* [WHAT NEEDS TO BE DONE] After locating the line that contains "mass is charged" in the records below, write out exactly that line and each line after it through the one that contains "the certified data).", and nothing else.

Stored data
>>

/-!
# RiemannHypothesis / GroundBarta — rung 4 (`EvenWinsBeyondArch`, stmt-RiemannHypothesis-18807 / 18085):
# the deflated Temple L-side with a WEIGHTED complement level — core inclusion

Helper file (`--supports stmt-RiemannHypothesis-18085`), RH-free, no definitions, no named facts.  Prover A (gen 4 of
unit `sr-gb-rung-a`).

The deflated Temple (Lehmann–Maehly) inclusion of file III (`dt_deflation_core`) uses a SCALAR complement level:
`β ∫|h|² ≤ E(h,h)` for `h ⊥ v`, and concludes from `(β − λ)(A − λG) − R ⪰ 0`.  On the parity-ladder cells beyond
`log 2` the level is `β = β₂₃ − (log 2)/2`, the `(log 2)/2` being the three-prime sliver — which in truth only charges the
EDGE mass `∫_{|y| ≥ log 4 − c} |h|²` (Cauchy–Schwarz on the overlap of `h` and `h(· − log 4)`).  This file carries a
POINTWISE level `m(y) = n(y) + λ` through the argument: if `∫ n|h|² + λ∫|h|² ≤ E(h,h)` for `h ⊥ v` (`n ≥ 0` bounded
measurable, `w = 1/n` bounded) then `λ ≤` the sector bottom as soon as

  `A − λ G − R_w ⪰ 0`,  `R_w,ij = ∫ w(y) · Re(r_i(y) r̄_j(y)) dy`  (residuals `r_i = F_i − Σ_l W_il v_l`),

by completing the square pointwise (`2 Re(x ȳ) ≥ −w|x|² − n|y|²` when `w n = 1`).  With `n ≡ β − λ` this is file III
divided by `β − λ`; with the two-level weight of the refined sliver the interior residual mass is charged
`1/(β₂₃ − λ)` instead of `1/(β₂₃ − (log 2)/2 − λ)` (at `b = 0.77`: `Σ s_i/T_i` 1.10 → 0.56 on the certified data).

* `dt_deflatedFormBound₂W` — the abstract two-space inequality with scaling maps `S_w`, `S_n`, `ip (S_w x) (S_n y) = ip x y`;
* `dt_memLp_real_mul` — `y ↦ u(y) f(y) ∈ L²` for bounded measurable real `u`, `f ∈ L²`;
* **`dt_deflation_core_w`** — the weighted inclusion on the sector form domain of the window.
-/

set_option linter.dupNamespace false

<<

* [ANSWER BELOW]
divided by `β − λ`; with the two-level weight of the refined sliver the interior residual mass is charged
`1/(β₂₃ − λ)` instead of `1/(β₂₃ − (log 2)/2 − λ)` (at `b = 0.77`: `Σ s_i/T_i` 1.10 → 0.56 on the certified data).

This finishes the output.